(Collected data entries)
>>>

import Mathlib.NumberTheory.Padics.Complex
import Summits.BirchSwinnertonDyer.BirchSwinnertonDyer.Theorems.ResidualThetaTransportAtTwoThetaLayerLambdaCongruenceAtTwoLayerAlgebra
import Literature.NumberTheory.LFunctions.PadicRootsOfUnitySeparation
import HarnessLib

/-!
# Layer algebra, part 2, for crux `ThetaLayerLambdaCongruenceAtTwo` (stmt-BirchSwinnertonDyer-20688, route
# ResidualThetaTransportAtTwo): the layer modulus `ω_n = (X+1)^{pⁿ} − 1` over `ℚ̄_p` and the layer product rule
# at that modulus (lead prover bsd-wall-rtt-p3 g0; `--supports stmt-BirchSwinnertonDyer-20688 --as helper`)

HONEST FRAMING. Pure normed algebra over `PadicAlgCl p`; nothing about any curve or form is asserted; BSD is not
proved by any of this. Companion of `…ThetaLayerLambdaCongruenceAtTwoLayerAlgebra.lean` (Gauss's lemma with `λ`,
reduction modulo an integral monic modulus close to `X^m`): here the modulus of the crux's layer elements,
`ω_n = (X+1)^{pⁿ} − 1 ∈ ℚ̄_p[X]` (the crux reduces `%ₘ ((X + 1) ^ 2 ^ n - 1)`), is shown to be monic of degree
`pⁿ`, integral, with `‖ω_n − X^{pⁿ}‖_sup ≤ p⁻¹ < 1` (the binomial coefficients `C(pⁿ, i)`, `0 < i < pⁿ`, are
divisible by `p`, `Nat.Prime.dvd_choose_pow`), whence the LAYER PRODUCT RULE at `ω_n`:
`λ((θ·P) %ₘ ω_n) = λθ + λP` and `‖(θ·P) %ₘ ω_n‖_sup = ‖θ‖_sup‖P‖_sup` for `θ, P ≠ 0` with `λθ + λP < pⁿ`, and
`λ(F %ₘ ω_n) = λ(F)`, `‖F %ₘ ω_n‖_sup = ‖F‖_sup` for `F ≠ 0` with `λ(F) < pⁿ` (Pollack–Weston §3.1 bookkeeping).

References: [PollackWeston2011MT] §3.1; [Washington1997] §7.1.
-/

noncomputable section

-- justification: the `Summit.BirchSwinnertonDyer.BirchSwinnertonDyer.…` path repeats a component (route-file convention)
set_option linter.dupNamespace false

open Polynomial

open Literature.NumberTheory.IwasawaTheory

namespace Summit.BirchSwinnertonDyer.BirchSwinnertonDyer.Theorems.ThetaLayerLambdaCongruenceAtTwo

/-! ## The layer modulus `ω_n = (X+1)^{pⁿ} − 1` over `ℚ̄_p` -/

section Omega

variable {p : ℕ} [Fact p.Prime]

/-- The norm of a natural number divisible by `p` in `ℚ̄_p` is at most `p⁻¹`. [folklore] -/
theorem norm_natCast_padicAlgCl_le_inv_of_dvd {m : ℕ} (h : p ∣ m) : ‖(m : PadicAlgCl p)‖ ≤ (p : ℝ)⁻¹ := by
  obtain ⟨k, rfl⟩ := h
  rw [Nat.cast_mul, norm_mul]
  have hp : ‖((p : ℕ) : PadicAlgCl p)‖ = (p : ℝ)⁻¹ := by
    rw [← map_natCast (algebraMap ℚ_[p] (PadicAlgCl p)) p]
    change ‖((p : ℚ_[p]) : PadicAlgCl p)‖ = (p : ℝ)⁻¹
    rw [PadicAlgCl.norm_extends, Padic.norm_p]
  rw [hp]
  calc (p : ℝ)⁻¹ * ‖(k : PadicAlgCl p)‖ ≤ (p : ℝ)⁻¹ * 1 :=
        mul_le_mul_of_nonneg_left (Literature.NumberTheory.LFunctions.PadicRootsOfUnity.norm_natCast_le_one k)
          (inv_nonneg.mpr (Nat.cast_nonneg p))
    _ = (p : ℝ)⁻¹ := mul_one _

/-- `ω_n = (X+1)^{pⁿ} − 1 ∈ ℚ̄_p[X]` is monic. [folklore] -/
theorem monic_layerModulus (n : ℕ) : ((X + 1) ^ p ^ n - 1 : (PadicAlgCl p)[X]).Monic := by
  have hX : (X + 1 : (PadicAlgCl p)[X]) = X + C 1 := by rw [C_1]
  have h1 : ((X + 1 : (PadicAlgCl p)[X]) ^ p ^ n).Monic := by rw [hX]; exact (monic_X_add_C 1).pow _
  apply h1.sub_of_left
  rw [degree_one, degree_eq_natDegree h1.ne_zero, hX, natDegree_pow, natDegree_X_add_C, mul_one]
  exact_mod_cast pow_pos (Fact.out : p.Prime).pos n

/-- `deg ω_n = pⁿ`. [folklore] -/
theorem natDegree_layerModulus (n : ℕ) : ((X + 1) ^ p ^ n - 1 : (PadicAlgCl p)[X]).natDegree = p ^ n := by
  have hpos : 0 < p ^ n := pow_pos (Fact.out : p.Prime).pos n
  have hX : (X + 1 : (PadicAlgCl p)[X]) = X + C 1 := by rw [C_1]
  have hdeg : ((X + 1 : (PadicAlgCl p)[X]) ^ p ^ n).natDegree = p ^ n := by
    rw [hX, natDegree_pow, natDegree_X_add_C, mul_one]
  rw [natDegree_sub_eq_left_of_natDegree_lt, hdeg]
  rw [hdeg, natDegree_one]
  exact hpos

/-- The coefficients of `ω_n − X^{pⁿ}`: `C(pⁿ, i)` for `0 < i < pⁿ`, and `0` otherwise. [folklore] -/
theorem coeff_layerModulus_sub_X_pow (n i : ℕ) :
    ((X + 1) ^ p ^ n - 1 - X ^ p ^ n : (PadicAlgCl p)[X]).coeff i =
      if i = 0 ∨ i = p ^ n then 0 else ((p ^ n).choose i : PadicAlgCl p) := by
  have hpos : p ^ n ≠ 0 := (pow_pos (Fact.out : p.Prime).pos n).ne'
  rw [coeff_sub, coeff_sub, coeff_X_add_one_pow, coeff_one, coeff_X_pow]
  by_cases h0 : i = 0
  · subst h0
    rw [if_pos rfl, if_neg (Ne.symm hpos), if_pos (Or.inl rfl), Nat.choose_zero_right, Nat.cast_one, sub_self,
      sub_zero]
  by_cases hN : i = p ^ n
  · subst hN
    rw [if_neg h0, if_pos rfl, if_pos (Or.inr rfl), Nat.choose_self, Nat.cast_one, sub_zero, sub_self]
  rw [if_neg h0, if_neg hN, if_neg (not_or.mpr ⟨h0, hN⟩), sub_zero, sub_zero]

/-- `‖ω_n − X^{pⁿ}‖_sup ≤ p⁻¹`: the middle binomial coefficients `C(pⁿ, i)`, `0 < i < pⁿ`, are divisible by
`p` (`Nat.Prime.dvd_choose_pow`). [folklore] -/
theorem supNorm_layerModulus_sub_X_pow_le (n : ℕ) :
    ((X + 1) ^ p ^ n - 1 - X ^ p ^ n : (PadicAlgCl p)[X]).supNorm ≤ (p : ℝ)⁻¹ := by
  obtain ⟨i, hi⟩ := ((X + 1) ^ p ^ n - 1 - X ^ p ^ n : (PadicAlgCl p)[X]).exists_eq_supNorm
  rw [hi, coeff_layerModulus_sub_X_pow]
  split_ifs with h
  · rw [norm_zero]; exact inv_nonneg.mpr (Nat.cast_nonneg p)
  · push Not at h
    exact norm_natCast_padicAlgCl_le_inv_of_dvd ((Fact.out : p.Prime).dvd_choose_pow h.1 h.2)

/-- `‖ω_n − X^{pⁿ}‖_sup < 1`. [folklore] -/
theorem supNorm_layerModulus_sub_X_pow_lt_one (n : ℕ) :
    ((X + 1) ^ p ^ n - 1 - X ^ ((X + 1) ^ p ^ n - 1 : (PadicAlgCl p)[X]).natDegree : (PadicAlgCl p)[X]).supNorm
      < 1 := by
  rw [natDegree_layerModulus]
  refine (supNorm_layerModulus_sub_X_pow_le n).trans_lt ?_
  have hp : (1 : ℝ) < p := by exact_mod_cast (Fact.out : p.Prime).one_lt
  exact inv_lt_one_of_one_lt₀ hp

/-- `‖ω_n‖_sup ≤ 1` (integral coefficients). [folklore] -/
theorem supNorm_layerModulus_le_one (n : ℕ) : ((X + 1) ^ p ^ n - 1 : (PadicAlgCl p)[X]).supNorm ≤ 1 := by
  obtain ⟨i, hi⟩ := ((X + 1) ^ p ^ n - 1 : (PadicAlgCl p)[X]).exists_eq_supNorm
  rw [hi, coeff_sub, coeff_X_add_one_pow, coeff_one]
  split_ifs
  · rw [sub_eq_add_neg]
    refine (IsUltrametricDist.norm_add_le_max _ _).trans
      (max_le (Literature.NumberTheory.LFunctions.PadicRootsOfUnity.norm_natCast_le_one _) ?_)
    rw [norm_neg, norm_one]
  · rw [sub_zero]
    exact Literature.NumberTheory.LFunctions.PadicRootsOfUnity.norm_natCast_le_one _

/-- **The layer product rule at the modulus of the crux**: over `ℚ̄_p`, for non-zero `θ, P` with
`λθ + λP < pⁿ`, `λ((θ·P) %ₘ ω_n) = λθ + λP` and `‖(θ·P) %ₘ ω_n‖_sup = ‖θ‖_sup·‖P‖_sup`, `ω_n = (X+1)^{pⁿ} − 1`.
[cite: PollackWeston2011MT, §3.1] -/
theorem layerLambda_mul_modByMonic_layerModulus (n : ℕ) {θ P : (PadicAlgCl p)[X]} (hθ : θ ≠ 0) (hP : P ≠ 0)
    (hlam : layerLambda θ + layerLambda P < p ^ n) :
    layerLambda ((θ * P) %ₘ ((X + 1) ^ p ^ n - 1)) = layerLambda θ + layerLambda P ∧
      ((θ * P) %ₘ ((X + 1) ^ p ^ n - 1)).supNorm = θ.supNorm * P.supNorm :=
  layerLambda_mul_modByMonic (monic_layerModulus n) (supNorm_layerModulus_le_one n)
    (supNorm_layerModulus_sub_X_pow_lt_one n) hθ hP (by rwa [natDegree_layerModulus])

/-- **`λ` and `μ` survive the reduction modulo `ω_n`** when `λ < pⁿ`: `λ(F %ₘ ω_n) = λ(F)`,
`‖F %ₘ ω_n‖_sup = ‖F‖_sup` for `F ≠ 0` with `λ(F) < pⁿ`. [cite: PollackWeston2011MT, §3.1] -/
theorem layerLambda_modByMonic_layerModulus (n : ℕ) {F : (PadicAlgCl p)[X]} (hF : F ≠ 0)
    (hlam : layerLambda F < p ^ n) :
    (F %ₘ ((X + 1) ^ p ^ n - 1)).supNorm = F.supNorm ∧
      layerLambda (F %ₘ ((X + 1) ^ p ^ n - 1)) = layerLambda F :=
  supNorm_modByMonic_eq_and_layerLambda_modByMonic_eq (monic_layerModulus n) (supNorm_layerModulus_le_one n)
    (supNorm_layerModulus_sub_X_pow_lt_one n) hF (by rwa [natDegree_layerModulus])

end Omega

end Summit.BirchSwinnertonDyer.BirchSwinnertonDyer.Theorems.ThetaLayerLambdaCongruenceAtTwo

end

<<<

I'd like the lines above from the one with "have hpos : 0" up to and including the one with "rw [natDegree_layerModulus]" copied exactly, with no other lines.

* _The completed task_:
  have hpos : 0 < p ^ n := pow_pos (Fact.out : p.Prime).pos n
  have hX : (X + 1 : (PadicAlgCl p)[X]) = X + C 1 := by rw [C_1]
  have hdeg : ((X + 1 : (PadicAlgCl p)[X]) ^ p ^ n).natDegree = p ^ n := by
    rw [hX, natDegree_pow, natDegree_X_add_C, mul_one]
  rw [natDegree_sub_eq_left_of_natDegree_lt, hdeg]
  rw [hdeg, natDegree_one]
  exact hpos

/-- The coefficients of `ω_n − X^{pⁿ}`: `C(pⁿ, i)` for `0 < i < pⁿ`, and `0` otherwise. [folklore] -/
theorem coeff_layerModulus_sub_X_pow (n i : ℕ) :
    ((X + 1) ^ p ^ n - 1 - X ^ p ^ n : (PadicAlgCl p)[X]).coeff i =
      if i = 0 ∨ i = p ^ n then 0 else ((p ^ n).choose i : PadicAlgCl p) := by
  have hpos : p ^ n ≠ 0 := (pow_pos (Fact.out : p.Prime).pos n).ne'
  rw [coeff_sub, coeff_sub, coeff_X_add_one_pow, coeff_one, coeff_X_pow]
  by_cases h0 : i = 0
  · subst h0
    rw [if_pos rfl, if_neg (Ne.symm hpos), if_pos (Or.inl rfl), Nat.choose_zero_right, Nat.cast_one, sub_self,
      sub_zero]
  by_cases hN : i = p ^ n
  · subst hN
    rw [if_neg h0, if_pos rfl, if_pos (Or.inr rfl), Nat.choose_self, Nat.cast_one, sub_zero, sub_self]
  rw [if_neg h0, if_neg hN, if_neg (not_or.mpr ⟨h0, hN⟩), sub_zero, sub_zero]

/-- `‖ω_n − X^{pⁿ}‖_sup ≤ p⁻¹`: the middle binomial coefficients `C(pⁿ, i)`, `0 < i < pⁿ`, are divisible by
`p` (`Nat.Prime.dvd_choose_pow`). [folklore] -/
theorem supNorm_layerModulus_sub_X_pow_le (n : ℕ) :
    ((X + 1) ^ p ^ n - 1 - X ^ p ^ n : (PadicAlgCl p)[X]).supNorm ≤ (p : ℝ)⁻¹ := by
  obtain ⟨i, hi⟩ := ((X + 1) ^ p ^ n - 1 - X ^ p ^ n : (PadicAlgCl p)[X]).exists_eq_supNorm
  rw [hi, coeff_layerModulus_sub_X_pow]
  split_ifs with h
  · rw [norm_zero]; exact inv_nonneg.mpr (Nat.cast_nonneg p)
  · push Not at h
    exact norm_natCast_padicAlgCl_le_inv_of_dvd ((Fact.out : p.Prime).dvd_choose_pow h.1 h.2)

/-- `‖ω_n − X^{pⁿ}‖_sup < 1`. [folklore] -/
theorem supNorm_layerModulus_sub_X_pow_lt_one (n : ℕ) :
    ((X + 1) ^ p ^ n - 1 - X ^ ((X + 1) ^ p ^ n - 1 : (PadicAlgCl p)[X]).natDegree : (PadicAlgCl p)[X]).supNorm
      < 1 := by
  rw [natDegree_layerModulus]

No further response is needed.